Hutchison, Peter, The Independent (London, England)

T he vast range of mountains that spans the South American continent, from Venezuela to the southern tip of Argentina, is always impressive, often unrivalled for magnificence. This is the home of the soaring condor, and travellers had better come prepared.


Stretching south from Venezuela in the north for 5,500 miles, the Andes are the longest mountain chain in the world, running through Colombia, Ecuador, Peru, Bolivia, Chile and Argentina almost to the tip of South America. Geologically the Andes are simply friction ripples on the earth's surface, created as the Pacific sea floor pushes eastward under the continental land mass.

Running parallel to the Pacific coastline of South America, the Andes start as a range of hills in Venezuela and quickly rise to summits over 15,000ft. In Ecuador the highest peak of Chimborazo rises to 20,704ft. Peru pushes the limit to 22,205ft with Huascarn, and the highest point in the chain is the Argentine summit of Aconcagua, at a breathtaking 22,831ft.

Down the length of the Andes the mountains divide, forming different chains and creating valleys of undulating hills and highland grasslands dotted with deep, blue and sulphuric green lakes.


The scenery is nothing short of spectacular and extremely varied. Snow- capped peaks rise into the cobalt blue skies for the length of the Andes. The gentle slopes of Cotopaxi and the perfect symmetry of Chimborazo in Ecuador contrast dramatically with the jagged towers of Torres del Paine in Chile.

Below the snowline, farms of highland campesinos dot the landscape, where they scratch a living from the poor soil - growing maize and potatoes, and grazing llamas and alpacas for wool and meat.

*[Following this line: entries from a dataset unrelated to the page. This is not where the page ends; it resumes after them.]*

import Summits.NavierStokesRegularity.NavierStokesRegularity.Theorems.PalasekTowerBreakdownEpisodeBaseStrainPairing
import Summits.NavierStokesRegularity.NavierStokesRegularity.Theorems.PalasekTowerBreakdownEpisodeBaseStrainGronwall
import Literature.Analysis.FluidPDE.ClassicalSolution

/-!
# The strain-currency door at the `L²` level, modulo the energy-differentiability interface

Cell `ns-blowup`, seat `ns-palasek-19179-p2` (g6; holder-of-record lineage of crux
stmt-NavierStokesRegularity-19179 `EpisodeBase`, route `PalasekTowerBreakdown`; `--supports
stmt-NavierStokesRegularity-19179`). Support for the stub `stub_strain_door : StrainDoor` of the strategist line
`Cruxes/EpisodeBase/Lines/straindoor.lean` (cstrat-19179, v2). LABEL: E–C analysis (KERNEL: theorems only; no
definition, no named fact, no `sorry`; register-free — any finite-dimensional real inner product space `E`, any
window `[t₀, t₁]`, unit viscosity). WHAT THIS IS NOT: not Navier–Stokes evidence — a conditional stability estimate
between two GIVEN classical runs; no run, design, certificate or blow-up is exhibited or asserted; it does NOT prove
`StrainDoor` (no existence statement, `L²` level only).

THE STATEMENT (`sqrt_energy_sub_le_of_classical_runs`). Let `(v, q)` solve Navier–Stokes at `ν = 1` with force `0`
and `(w, ϖ)` with force `r` (its residual) on `[t₀, t₁] × E`, both classically; assume the slices `v t`, `w t` are
smooth `L²` fields, the pressure DIFFERENCE slices `q t − ϖ t` are smooth `L²` scalars (so the pressure does no work
on the divergence-free difference), `‖r t‖_{L²} ≤ G`, and the STRAIN MAJORANT `|⟪Dw(t,x) ξ, ξ⟫| ≤ σ(t) ‖ξ‖²` with
`σ ≥ 0` continuous. Assume the ENERGY-DIFFERENTIABILITY INTERFACE: `s ↦ ∫ ‖v s − w s‖²` is continuous on the window
and has, within `[t, ∞)` at every `t ∈ [t₀, t₁)`, the derivative `2 ∫ ⟪∂ₜv − ∂ₜw, v − w⟫` (the formal one; this is
what a door prover discharges from Tao-class regularity by dominated convergence / Fubini). THEN for `t ∈ [t₀, t₁]`

  `‖v t − w t‖_{L²} ≤ (‖v t₀ − w t₀‖_{L²} + G (t − t₀)) · exp (∫_{t₀}^t σ)`.

NO `‖w‖_∞`, NO `‖Dw‖_∞`: the transport term `⟪(w·∇)w̃, w̃⟫` and the cubic term `⟪(w̃·∇)w̃, w̃⟫` integrate to zero
(`FluidPDE.integral_inner_convect_eq_zero`), the Laplacian is dissipative (`IsSmoothL2Field.integral_inner_laplacian`),
the pressure drops (`IsSmoothL2Field.integral_inner_gradient`), the stretching term costs `σ` (Part I,
`abs_integral_inner_convect_le_of_strain`), the residual costs `G √E` (Cauchy–Schwarz), and the square-root Grönwall
lemma `sqrt_le_gronwall_of_deriv_le` closes. This is the level-0 instance of the door's estimate (the card's rate `2σ`
at `L²`); the `H¹`/`H²` levels repeat the pattern with Parts II–V and the explicit Agmon inequality for the sup-closeness.

References: J. Serrin, Arch. Rational Mech. Anal. 3 (1959) (energy stability in the symmetric gradient);
C. R. Doering, J. D. Gibbon, CUP 1995, §2.3 [cite: DoeringGibbon1995, §2.3 (2.3.29)–(2.3.31)]; M. Dashti, J. C. Robinson,
SIAM J. Numer. Anal. 46 (2008), Thm. 5 [cite: DashtiRobinson2008, Thm. 5].
-/

noncomputable section

set_option linter.dupNamespace false

open MeasureTheory Filter Function Set
open scoped ENNReal NNReal RealInnerProductSpace Topology Laplacian
open Literature.Analysis.FunctionSpaces Literature.Analysis.FluidPDE

namespace Summit.NavierStokesRegularity.NavierStokesRegularity.Theorems.StrainPairing

variable {E : Type*} [NormedAddCommGroup E] [InnerProductSpace ℝ E] [FiniteDimensional ℝ E]
  [MeasurableSpace E] [BorelSpace E]
variable {E' : Type*} [NormedAddCommGroup E'] [InnerProductSpace ℝ E']

/-! ## Small tools -/

omit [FiniteDimensional ℝ E] [MeasurableSpace E] [BorelSpace E] in
/-- Differences of smooth `L²` fields are smooth `L²` fields. [cite: DoeringGibbon1995, §2.3 (2.3.29)–(2.3.31)] -/
theorem isSmoothL2Field_sub [FiniteDimensional ℝ E] [MeasurableSpace E] [BorelSpace E] {f g : E → E'}
    (hf : IsSmoothL2Field f) (hg : IsSmoothL2Field g) : IsSmoothL2Field (fun x => f x - g x) := by
  have h := hf.add (hg.const_smul (-1))
  have he : (f + (-1 : ℝ) • g) = fun x => f x - g x := by
    funext x; simp [sub_eq_add_neg]
  rwa [he] at h

omit [FiniteDimensional ℝ E] [MeasurableSpace E] [BorelSpace E] in
/-- Differences of divergence-free differentiable fields are divergence free (the divergence is the trace of the
derivative). [cite: DoeringGibbon1995, §2.3 (2.3.29)–(2.3.31)] -/
theorem isDivFree_sub {f g : E → E} (hf : VectorCalculus.IsDivFree f) (hg : VectorCalculus.IsDivFree g)
    (hfd : Differentiable ℝ f) (hgd : Differentiable ℝ g) : VectorCalculus.IsDivFree (fun x => f x - g x) := by
  intro x
  have h1 := hf x
  have h2 := hg x
  simp only [VectorCalculus.divergence] at h1 h2 ⊢
  have hsub : (fun x => f x - g x) = f - g := rfl
  rw [hsub, fderiv_sub (hfd x) (hgd x)]
  simp [h1, h2]

/-- Cauchy–Schwarz for the `L²` pairing of two square-integrable fields:
`∫ ⟪f, g⟫ ≤ √(∫‖f‖²) √(∫‖g‖²)`. [cite: DoeringGibbon1995, §2.3 (2.3.29)–(2.3.31)] -/
theorem integral_inner_le_sqrt_mul_sqrt {f g : E → E'} (hf : MemLp f 2 volume) (hg : MemLp g 2 volume) :
    ∫ x, ⟪f x, g x⟫ ≤ Real.sqrt (∫ x, ‖f x‖ ^ 2) * Real.sqrt (∫ x, ‖g x‖ ^ 2) := by
  have h1 : ∫ x, ⟪f x, g x⟫ ≤ ∫ x, ‖f x‖ * ‖g x‖ :=
    integral_mono (integrable_inner_of_memLp_two hf hg) (hf.norm.integrable_mul hg.norm)
      fun x => real_inner_le_norm _ _
  have h2 := integral_mul_le_Lp_mul_Lq_of_nonneg (μ := (volume : Measure E)) Real.HolderConjugate.two_two
    (Eventually.of_forall fun x => norm_nonneg (f x)) (Eventually.of_forall fun x => norm_nonneg (g x))
    (by simpa using hf.norm) (by simpa using hg.norm)
  refine h1.trans (h2.trans (le_of_eq ?_))
  rw [Real.sqrt_eq_rpow, Real.sqrt_eq_rpow]
  norm_num

/-! ## The `L²` door modulo the energy-differentiability interface -/

/-- **Strain-currency stability at the `L²` level (modulo the energy-differentiability interface).** See the module
docstring: two classical runs at unit viscosity, `v` free and `w` forced by its residual `r` with `‖r t‖₂ ≤ G`, smooth
`L²` slices, smooth `L²` pressure difference, strain majorant `σ ≥ 0` continuous; if `s ↦ ∫‖v s − w s‖²` is continuous on
`[t₀, t₁]` with the formal right derivative `2∫⟪∂ₜv − ∂ₜw, v − w⟫` on `[t₀, t₁)`, then
`√(∫‖v t − w t‖²) ≤ (√(∫‖v t₀ − w t₀‖²) + G (t − t₀)) · exp (∫_{t₀}^t σ)` on the window.
[cite: DashtiRobinson2008, Thm. 5] [cite: DoeringGibbon1995, §2.3 (2.3.29)–(2.3.31)] -/
theorem sqrt_energy_sub_le_of_classical_runs {v w r : ℝ → E → E} {q ϖ : ℝ → E → ℝ} {t₀ t₁ G : ℝ}
    {σ : ℝ → ℝ}
    (hv : IsClassicalNSSolutionOn (Icc t₀ t₁) 1 0 v q) (hw : IsClassicalNSSolutionOn (Icc t₀ t₁) 1 r w ϖ)
    (hvS : ∀ t ∈ Icc t₀ t₁, IsSmoothL2Field (v t)) (hwS : ∀ t ∈ Icc t₀ t₁, IsSmoothL2Field (w t))
    (hπS : ∀ t ∈ Icc t₀ t₁, IsSmoothL2Field (fun x => q t x - ϖ t x))
    (hrm : ∀ t ∈ Icc t₀ t₁, MemLp (r t) 2 volume) (hG : 0 ≤ G)
    (hrG : ∀ t ∈ Icc t₀ t₁, Real.sqrt (∫ x, ‖r t x‖ ^ 2) ≤ G)
    (hσ : Continuous σ) (hσ0 : ∀ t, 0 ≤ σ t)
    (hstrain : ∀ t ∈ Icc t₀ t₁, ∀ x ξ : E, |⟪fderiv ℝ (w t) x ξ, ξ⟫| ≤ σ t * ‖ξ‖ ^ 2)
    (hEc : ContinuousOn (fun s => ∫ x, ‖v s x - w s x‖ ^ 2) (Icc t₀ t₁))
    (hEd : ∀ t ∈ Ico t₀ t₁, HasDerivWithinAt (fun s => ∫ x, ‖v s x - w s x‖ ^ 2)
      (2 * ∫ x, ⟪timeDerivWithin (Icc t₀ t₁) v t x - timeDerivWithin (Icc t₀ t₁) w t x, v t x - w t x⟫)
      (Ici t) t) :
    ∀ t ∈ Icc t₀ t₁, Real.sqrt (∫ x, ‖v t x - w t x‖ ^ 2) ≤
      (Real.sqrt (∫ x, ‖v t₀ x - w t₀ x‖ ^ 2) + G * (t - t₀)) * Real.exp (∫ s in t₀..t, σ s) := by
  refine sqrt_le_gronwall_of_deriv_le (E := fun s => ∫ x, ‖v s x - w s x‖ ^ 2)
    (E' := fun t => 2 * ∫ x, ⟪timeDerivWithin (Icc t₀ t₁) v t x - timeDerivWithin (Icc t₀ t₁) w t x, v t x - w t x⟫)
    hEc hEd (fun t _ => integral_nonneg fun x => sq_nonneg _) hσ hσ0 hG fun t ht => ?_
  have ht' : t ∈ Icc t₀ t₁ := Ico_subset_Icc_self ht
  -- the difference and its regularity
  set W : E → E := fun x => v t x - w t x with hWdef
  have hW : IsSmoothL2Field W := isSmoothL2Field_sub (hvS t ht') (hwS t ht')
  have hwB : HasBoundedDerivs (w t) := (hwS t ht').toHasBoundedDerivs
  have hvd : Differentiable ℝ (v t) := (hvS t ht').contDiff.differentiable (by simp)
  have hwd : Differentiable ℝ (w t) := (hwS t ht').contDiff.differentiable (by simp)
  have hWdiv : VectorCalculus.IsDivFree W :=
    isDivFree_sub (hv.divFree t ht') (hw.divFree t ht') hvd hwd
  set π : E → ℝ := fun x => q t x - ϖ t x with hπdef
  have hπ : IsSmoothL2Field π := hπS t ht'
  -- the pointwise equation for `∂ₜW`
  have hqd : Differentiable ℝ (q t) := (hv.contDiff_pressure ht').differentiable (by simp)
  have hϖd : Differentiable ℝ (ϖ t) := (hw.contDiff_pressure ht').differentiable (by simp)
  have hgradπ : ∀ x, gradient π x = gradient (q t) x - gradient (ϖ t) x := by
    intro x
    simp only [gradient, hπdef]
    have : (fun x => q t x - ϖ t x) = q t - ϖ t := rfl
    rw [this, fderiv_sub (hqd x) (hϖd x), map_sub]
  have hconv : ∀ x, convect (v t) (v t) x - convect (w t) (w t) x =
      convect W (w t) x + convect (w t) W x + convect W W x := by
    intro x
    simp only [convect_apply, hWdef]
    have hsub : (fun x => v t x - w t x) = v t - w t := rfl
    rw [hsub, fderiv_sub (hvd x) (hwd x)]
    simp only [sub_apply, map_sub]
    abel
  have hpt : ∀ x, timeDerivWithin (Icc t₀ t₁) v t x - timeDerivWithin (Icc t₀ t₁) w t x =
      (Δ W) x - (convect W (w t) x + convect (w t) W x + convect W W x) - gradient π x - r t x := by
    intro x
    have h1 := hv.momentum t ht' x
    have h2 := hw.momentum t ht' x
    simp only [Pi.zero_apply, add_zero, one_smul] at h1 h2
    have hΔ : (Δ W) x = (Δ (v t)) x - (Δ (w t)) x := by
      have hsub : W = v t - w t := rfl
      rw [hsub]
      exact ((hvS t ht').contDiff_nat 2).contDiffAt.laplacian_sub ((hwS t ht').contDiff_nat 2).contDiffAt
    rw [hΔ, ← hconv, hgradπ]
    have e1 : timeDerivWithin (Icc t₀ t₁) v t x = (Δ (v t)) x - gradient (q t) x - convect (v t) (v t) x :=
      eq_sub_of_add_eq h1
    have e2 : timeDerivWithin (Icc t₀ t₁) w t x =
        (Δ (w t)) x - gradient (ϖ t) x + r t x - convect (w t) (w t) x := eq_sub_of_add_eq h2
    rw [e1, e2]
    abel
  -- integrability of the six pairings against `W`
  have hW2 : MemLp W 2 volume := hW.memLp_two
  have iΔ : Integrable (fun x => ⟪(Δ W) x, W x⟫) volume :=
    integrable_inner_of_memLp_two hW.laplacian.memLp_two hW2
  have iN₁ : Integrable (fun x => ⟪convect W (w t) x, W x⟫) volume :=
    integrable_inner_of_memLp_two ((hwS t ht').convect hW.toHasBoundedDerivs).memLp_two hW2
  have iN₂ : Integrable (fun x => ⟪convect (w t) W x, W x⟫) volume :=
    integrable_inner_of_memLp_two (hW.convect hwB).memLp_two hW2
  have iN₃ : Integrable (fun x => ⟪convect W W x, W x⟫) volume :=
    integrable_inner_of_memLp_two (hW.convect hW.toHasBoundedDerivs).memLp_two hW2
  have iπ : Integrable (fun x => ⟪gradient π x, W x⟫) volume :=
    integrable_inner_of_memLp_two hπ.gradient.memLp_two hW2
  have ir : Integrable (fun x => ⟪r t x, W x⟫) volume := integrable_inner_of_memLp_two (hrm t ht') hW2
  -- the values of the pairings
  have vΔ : ∫ x, ⟪(Δ W) x, W x⟫ ≤ 0 := by
    have h := hW.integral_inner_laplacian
    have hcomm : ∫ x, ⟪(Δ W) x, W x⟫ = ∫ x, ⟪W x, (Δ W) x⟫ :=
      integral_congr_ae (Eventually.of_forall fun x => real_inner_comm _ _)
    rw [hcomm, h, neg_nonpos]
    exact Finset.sum_nonneg fun i _ => integral_nonneg fun x => sq_nonneg _
  have vN₁ : -∫ x, ⟪convect W (w t) x, W x⟫ ≤ σ t * ∫ x, ‖W x‖ ^ 2 :=
    (neg_le_abs _).trans (abs_integral_inner_convect_le_of_strain hW (hstrain t ht'))
  have vN₂ : ∫ x, ⟪convect (w t) W x, W x⟫ = 0 := by
    have hcomm : ∫ x, ⟪convect (w t) W x, W x⟫ = ∫ x, ⟪W x, convect (w t) W x⟫ :=
      integral_congr_ae (Eventually.of_forall fun x => real_inner_comm _ _)
    rw [hcomm]; exact integral_inner_convect_eq_zero hwB (hw.divFree t ht') hW
  have vN₃ : ∫ x, ⟪convect W W x, W x⟫ = 0 := by
    have hcomm : ∫ x, ⟪convect W W x, W x⟫ = ∫ x, ⟪W x, convect W W x⟫ :=
      integral_congr_ae (Eventually.of_forall fun x => real_inner_comm _ _)
    rw [hcomm]; exact integral_inner_convect_eq_zero hW.toHasBoundedDerivs hWdiv hW
  have vπ : ∫ x, ⟪gradient π x, W x⟫ = 0 := by
    have hcomm : ∫ x, ⟪gradient π x, W x⟫ = ∫ x, ⟪W x, gradient π x⟫ :=
      integral_congr_ae (Eventually.of_forall fun x => real_inner_comm _ _)
    rw [hcomm, hW.integral_inner_gradient hπ]
    simp only [hWdiv _, zero_mul, integral_zero, neg_zero]
  have vr : -∫ x, ⟪r t x, W x⟫ ≤ G * Real.sqrt (∫ x, ‖W x‖ ^ 2) := by
    have h1 : -∫ x, ⟪r t x, W x⟫ = ∫ x, ⟪-(r t x), W x⟫ := by
      rw [← integral_neg]; exact integral_congr_ae (Eventually.of_forall fun x => by simp [inner_neg_left])
    rw [h1]
    refine (integral_inner_le_sqrt_mul_sqrt (hrm t ht').neg hW2).trans ?_
    refine mul_le_mul_of_nonneg_right ?_ (Real.sqrt_nonneg _)
    have : (∫ x, ‖(-r t) x‖ ^ 2) = ∫ x, ‖r t x‖ ^ 2 :=
      integral_congr_ae (Eventually.of_forall fun x => by simp)
    rw [this]; exact hrG t ht'
  -- assemble: `2 ∫ ⟪∂ₜW, W⟫ ≤ 2 σ E + 2 G √E`
  have hsplit : ∫ x, ⟪timeDerivWithin (Icc t₀ t₁) v t x - timeDerivWithin (Icc t₀ t₁) w t x, v t x - w t x⟫ =
      (∫ x, ⟪(Δ W) x, W x⟫) - ((∫ x, ⟪convect W (w t) x, W x⟫) + (∫ x, ⟪convect (w t) W x, W x⟫) +
        ∫ x, ⟪convect W W x, W x⟫) - (∫ x, ⟪gradient π x, W x⟫) - ∫ x, ⟪r t x, W x⟫ := by
    have hpt' : ∀ x, ⟪timeDerivWithin (Icc t₀ t₁) v t x - timeDerivWithin (Icc t₀ t₁) w t x, v t x - w t x⟫ =
        ⟪(Δ W) x, W x⟫ - (⟪convect W (w t) x, W x⟫ + ⟪convect (w t) W x, W x⟫ + ⟪convect W W x, W x⟫) -
          ⟪gradient π x, W x⟫ - ⟪r t x, W x⟫ := by
      intro x
      rw [hpt x]
      simp only [inner_sub_left, inner_add_left, hWdef]
    have i12 : Integrable (fun x => ⟪convect W (w t) x, W x⟫ + ⟪convect (w t) W x, W x⟫) volume := iN₁.add iN₂
    have i3 : Integrable (fun x => ⟪convect W (w t) x, W x⟫ + ⟪convect (w t) W x, W x⟫ + ⟪convect W W x, W x⟫)
        volume := i12.add iN₃
    have i2 : Integrable (fun x => ⟪(Δ W) x, W x⟫ -
        (⟪convect W (w t) x, W x⟫ + ⟪convect (w t) W x, W x⟫ + ⟪convect W W x, W x⟫)) volume := iΔ.sub i3
    have i1 : Integrable (fun x => ⟪(Δ W) x, W x⟫ -
        (⟪convect W (w t) x, W x⟫ + ⟪convect (w t) W x, W x⟫ + ⟪convect W W x, W x⟫) - ⟪gradient π x, W x⟫)
        volume := i2.sub iπ
    simp_rw [hpt']
    rw [integral_sub i1 ir, integral_sub i2 iπ, integral_sub iΔ i3, integral_add i12 iN₃, integral_add iN₁ iN₂]
  show 2 * ∫ x, ⟪timeDerivWithin (Icc t₀ t₁) v t x - timeDerivWithin (Icc t₀ t₁) w t x, v t x - w t x⟫ ≤
    2 * σ t * (∫ x, ‖v t x - w t x‖ ^ 2) + 2 * G * Real.sqrt (∫ x, ‖v t x - w t x‖ ^ 2)
  rw [hsplit, vN₂, vN₃, vπ]
  have hWn : (∫ x, ‖v t x - w t x‖ ^ 2) = ∫ x, ‖W x‖ ^ 2 := rfl
  rw [hWn]
  linarith [vΔ, vN₁, vr]

end Summit.NavierStokesRegularity.NavierStokesRegularity.Theorems.StrainPairing

end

In southern Peru and through Bolivia to the south, the Andes reach their widest point where the expansive high plateau of the altiplano. Here, on scrubby grasslands, puna and low trees survive the harsh sun and extreme temperatures at 12,000ft. At the northern end of the altiplano Lake Titicaca stretches for over 110 miles, creating magical sunsets as the deep blue waters create a mirror of continental proportions. Further south, closed valleys have created the atmospheric Lake Districts of Chile and Argentina. And further south still, glaciers grind and crush all in their way, before splintering and crashing into lakes and the sea.

After llamas and alpacas, the sight of an Andean condor soaring on thermals is one that few forget. Many of the flora and fauna you might see have specialised in high altitude survival techniques.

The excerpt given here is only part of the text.